● Aim of the task
Repeat word for word the opening stretch of the entries, from the first line through the line containing "diff ∘ (e⁻¹".

● Entries shown

import Literature.AlgebraicGeometry.Motives.Jacobian
import HarnessLib

/-!
# The Jacobian (Albanese datum) is transported along an isomorphism of schemes

For the tree's `Jacobian C` of a `k`-scheme `C` (`Motives/Jacobian`: an abelian variety `J` with the difference map
`diff : C × C → J`, `(x, y) ↦ [x − y]`, characterised by the universal property of Milne, *Jacobian Varieties*,
Prop. 6.4 — i.e. `J` is the ALBANESE variety of `C`, Milne Remark 6.5 / Lange Remark 4.5.6) and an isomorphism
`e : C ≅ C'` of `k`-schemes:

* `Jacobian.exists_of_iso` — there is a Jacobian `𝒥'` of `C'` with THE SAME abelian variety, `i : 𝒥'.J ≅ 𝒥.J`, and
  difference map `diff' = diff ∘ (e⁻¹ × e⁻¹)` (`𝒥'.diff ≫ i = (e.inv ⊗ e.inv) ≫ 𝒥.diff`).  The universal property
  transports: `desc' φ := desc (φ ∘ (e × e))`.  (Milne §1: the Albanese / Jacobian is functorial and «uniquely determined
  up to a unique isomorphism»; an isomorphism of curves induces an isomorphism of Jacobians — the norm map `N_e` of
  Lange §4.5.2 with inverse `N_{e⁻¹}`, cf. the tree's `Jacobian.pushforward`, which however needs a Jacobian of `C'` to
  exist beforehand; this file PRODUCES it.)
* `Jacobian.nonempty_of_iso` — `Nonempty (Jacobian C) → (C ≅ C') → Nonempty (Jacobian C')`.
* `Jacobian.nonempty_iso_J_of_iso` — any Jacobian `𝒥''` of `C'` has `𝒥''.J ≅ 𝒥.J` (with `uniqueUpToIso`).
* `Jacobian.exists_hom_ne_zero_of_iso` — the REACH form: a non-zero homomorphism `𝒥.J ⟶ B` out of the Albanese variety of
  `C` yields a Jacobian `𝒥'` of `C'` and a non-zero `𝒥'.J ⟶ B`.

All statements are theorems (the transported structure is built inside the proof of `exists_of_iso`; no definition is
added).  USE (cell pub-hodgecm2, TRANSPOSITION item (vi) S2, model match `hReach`): the Albanese datum of a component of
Liu's `Sh(𝕍)_K ⊗_{E,ι₁} ℂ` transports to the tree's isomorphic Picard modular surface
(`ShimuraVarieties.UnitaryBallModelUnique.exists_iso_of_eq`).

References: J. S. Milne, *Jacobian Varieties* (Ch. VII of Cornell–Silverman 1986), §1 (uniqueness up to unique
isomorphism), §6 Prop. 6.4, Remark 6.5; H. Lange, *Abelian Varieties over the Complex Numbers* (2023), §4.5.2 (the norm
map `N_f`), Prop. 4.5.5, Remark 4.5.6.

## Provenance

Literature file for the Hodge-ladder cell pub-hodgecm2 (COR-CM, stage 2), seat item6-p2 gen 7.  Kernel-checked; no records.
-/

universe u

open CategoryTheory AlgebraicGeometry MonoidalCategory CartesianMonoidalCategory

noncomputable section

namespace Literature.AlgebraicGeometry.Motives

namespace Jacobian

open scoped MonObj

variable {k : Type u} [Field k] {C C' : SchemeOver k}

/-- **Transport of the Jacobian along an isomorphism of schemes.**  For a Jacobian `𝒥` of `C` and `e : C ≅ C'` there is
a Jacobian `𝒥'` of `C'` with the same abelian variety (`i : 𝒥'.J ≅ 𝒥.J`) and difference map `[x' − y'] := [e⁻¹ x' − e⁻¹ y']`,
i.e. `𝒥'.diff ≫ i = (e.inv ⊗ e.inv) ≫ 𝒥.diff`; its universal property is that of `𝒥` precomposed with `e × e`.
[cite: Milne1986JacobianVarieties, §1 (after Thm. 1.1) and §6 Prop. 6.4, Remark 6.5]
[cite: Lange2023AbelianVarietiesC, §4.5.2 and Remark 4.5.6] -/
theorem exists_of_iso (𝒥 : Jacobian C) (e : C ≅ C') :
    ∃ (𝒥' : Jacobian C') (i : 𝒥'.J ≅ 𝒥.J), 𝒥'.diff ≫ i.hom.hom.hom.hom = (e.inv ⊗ₘ e.inv) ≫ 𝒥.diff := by
  -- the universal property precomposed with `e × e`
  have hdesc : ∀ {A : AbelianVariety k} (φ : C' ⊗ C' ⟶ A.X), lift (𝟙 C') (𝟙 C') ≫ φ = 1 →
      lift (𝟙 C) (𝟙 C) ≫ ((e.hom ⊗ₘ e.hom) ≫ φ) = 1 := by
    intro A φ hφ
    rw [← Category.assoc, diag_comp_tensorHom, Category.assoc, hφ, MonObj.comp_one]
  -- `(e⁻¹ ⊗ e⁻¹) ≫ (e ⊗ e) = 𝟙`, `(e ⊗ e) ≫ (e⁻¹ ⊗ e⁻¹) = 𝟙`
  have hie : (e.inv ⊗ₘ e.inv) ≫ (e.hom ⊗ₘ e.hom) = 𝟙 (C' ⊗ C') := by
    rw [tensorHom_comp_tensorHom, e.inv_hom_id, id_tensorHom_id]
  have hei : (e.hom ⊗ₘ e.hom) ≫ (e.inv ⊗ₘ e.inv) = 𝟙 (C ⊗ C) := by
    rw [tensorHom_comp_tensorHom, e.hom_inv_id, id_tensorHom_id]
  -- the cocycle identity, precomposed with `e⁻¹ ⊗ (e⁻¹ ⊗ e⁻¹)`
  have k1 : (e.inv ⊗ₘ (e.inv ⊗ₘ e.inv)) ≫ lift (fst C (C ⊗ C)) (snd C (C ⊗ C) ≫ fst C C) =
      lift (fst C' (C' ⊗ C')) (snd C' (C' ⊗ C') ≫ fst C' C') ≫ (e.inv ⊗ₘ e.inv) := by
    rw [comp_lift, tensorHom_fst, tensorHom_snd_assoc, tensorHom_fst, lift_map, Category.assoc]
  have k2 : (e.inv ⊗ₘ (e.inv ⊗ₘ e.inv)) ≫ snd C (C ⊗ C) = snd C' (C' ⊗ C') ≫ (e.inv ⊗ₘ e.inv) := by
    rw [tensorHom_snd]
  have k3 : (e.inv ⊗ₘ (e.inv ⊗ₘ e.inv)) ≫ lift (fst C (C ⊗ C)) (snd C (C ⊗ C) ≫ snd C C) =
      lift (fst C' (C' ⊗ C')) (snd C' (C' ⊗ C') ≫ snd C' C') ≫ (e.inv ⊗ₘ e.inv) := by
    rw [comp_lift, tensorHom_fst, tensorHom_snd_assoc, tensorHom_snd, lift_map, Category.assoc]
  have hcoc : (lift (fst C' (C' ⊗ C')) (snd C' (C' ⊗ C') ≫ fst C' C') ≫ ((e.inv ⊗ₘ e.inv) ≫ 𝒥.diff)) *
      (snd C' (C' ⊗ C') ≫ ((e.inv ⊗ₘ e.inv) ≫ 𝒥.diff)) =
      lift (fst C' (C' ⊗ C')) (snd C' (C' ⊗ C') ≫ snd C' C') ≫ ((e.inv ⊗ₘ e.inv) ≫ 𝒥.diff) := by
    have h := congrArg (fun g ↦ (e.inv ⊗ₘ (e.inv ⊗ₘ e.inv)) ≫ g) 𝒥.diff_cocycle
    simp only [MonObj.comp_mul, ← Category.assoc] at h
    rw [k1, k2, k3] at h
    simpa only [Category.assoc] using h
  refine ⟨{ J := 𝒥.J
            diff := (e.inv ⊗ₘ e.inv) ≫ 𝒥.diff
            diff_cocycle := hcoc
            desc := fun φ hφ ↦ 𝒥.desc ((e.hom ⊗ₘ e.hom) ≫ φ) (hdesc φ hφ)
            fac := fun φ hφ ↦ ?_
            uniq := fun φ hφ ψ hψ ↦ ?_ }, Iso.refl _, ?_⟩
  · rw [Category.assoc, 𝒥.fac, ← Category.assoc, hie, Category.id_comp]
  · refine 𝒥.uniq _ (hdesc φ hφ) ψ ?_
    rw [← hψ, ← Category.assoc, ← Category.assoc, hei, Category.id_comp]
  · exact Category.comp_id _

/-- A scheme isomorphic to one with a Jacobian has a Jacobian. [cite: Milne1986JacobianVarieties, §1 and Remark 6.5] -/
theorem nonempty_of_iso (h : Nonempty (Jacobian C)) (e : C ≅ C') : Nonempty (Jacobian C') :=
  let ⟨𝒥⟩ := h; let ⟨𝒥', _⟩ := 𝒥.exists_of_iso e; ⟨𝒥'⟩

/-- **Isomorphic schemes have isomorphic Albanese varieties**: for `e : C ≅ C'`, any Jacobian `𝒥''` of `C'` has
`𝒥''.J ≅ 𝒥.J` (the transported Jacobian of `exists_of_iso` composed with `uniqueUpToIso`).
[cite: Milne1986JacobianVarieties, §1 and Remark 6.5] [cite: Lange2023AbelianVarietiesC, §4.5.2] -/
theorem nonempty_iso_J_of_iso (𝒥 : Jacobian C) (𝒥'' : Jacobian C') (e : C ≅ C') : Nonempty (𝒥''.J ≅ 𝒥.J) := by
  obtain ⟨𝒥', i, -⟩ := 𝒥.exists_of_iso e
  exact ⟨(uniqueUpToIso 𝒥'' 𝒥').trans i⟩

/-- **Reach form**: a non-zero homomorphism `w : 𝒥.J ⟶ B` out of the Albanese variety of `C` and an isomorphism
`e : C ≅ C'` give a Jacobian `𝒥'` of `C'` and a non-zero homomorphism `𝒥'.J ⟶ B` (namely `i ≫ w` for the isomorphism
`i : 𝒥'.J ≅ 𝒥.J` of `exists_of_iso`). [cite: Milne1986JacobianVarieties, §1 and Remark 6.5] -/
theorem exists_hom_ne_zero_of_iso (𝒥 : Jacobian C) (e : C ≅ C') {B : AbelianVariety k} {w : 𝒥.J ⟶ B}
    (hw : w ≠ 0) : ∃ (𝒥' : Jacobian C') (w' : 𝒥'.J ⟶ B), w' ≠ 0 := by
  obtain ⟨𝒥', i, -⟩ := 𝒥.exists_of_iso e
  refine ⟨𝒥', i.hom ≫ w, fun h ↦ hw ?_⟩
  calc w = i.inv ≫ (i.hom ≫ w) := by rw [Iso.inv_hom_id_assoc]
    _ = 0 := by rw [h, Limits.comp_zero]

/-- Reach form for ANY Jacobian of `C'`: with `e : C ≅ C'`, a non-zero `w : 𝒥.J ⟶ B` gives, for every Jacobian `𝒥''`
of `C'`, a non-zero `𝒥''.J ⟶ B`. [cite: Milne1986JacobianVarieties, §1 and Remark 6.5] -/
theorem exists_hom_ne_zero_of_iso' (𝒥 : Jacobian C) (𝒥'' : Jacobian C') (e : C ≅ C') {B : AbelianVariety k}
    {w : 𝒥.J ⟶ B} (hw : w ≠ 0) : ∃ w' : 𝒥''.J ⟶ B, w' ≠ 0 := by
  obtain ⟨i⟩ := 𝒥.nonempty_iso_J_of_iso 𝒥'' e
  refine ⟨i.hom ≫ w, fun h ↦ hw ?_⟩
  calc w = i.inv ≫ (i.hom ≫ w) := by rw [Iso.inv_hom_id_assoc]
    _ = 0 := by rw [h, Limits.comp_zero]

end Jacobian

end Literature.AlgebraicGeometry.Motives

end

● Your response
import Literature.AlgebraicGeometry.Motives.Jacobian
import HarnessLib

/-!
# The Jacobian (Albanese datum) is transported along an isomorphism of schemes

For the tree's `Jacobian C` of a `k`-scheme `C` (`Motives/Jacobian`: an abelian variety `J` with the difference map
`diff : C × C → J`, `(x, y) ↦ [x − y]`, characterised by the universal property of Milne, *Jacobian Varieties*,
Prop. 6.4 — i.e. `J` is the ALBANESE variety of `C`, Milne Remark 6.5 / Lange Remark 4.5.6) and an isomorphism
`e : C ≅ C'` of `k`-schemes:

* `Jacobian.exists_of_iso` — there is a Jacobian `𝒥'` of `C'` with THE SAME abelian variety, `i : 𝒥'.J ≅ 𝒥.J`, and
  difference map `diff' = diff ∘ (e⁻¹ × e⁻¹)` (`𝒥'.diff ≫ i = (e.inv ⊗ e.inv) ≫ 𝒥.diff`).  The universal property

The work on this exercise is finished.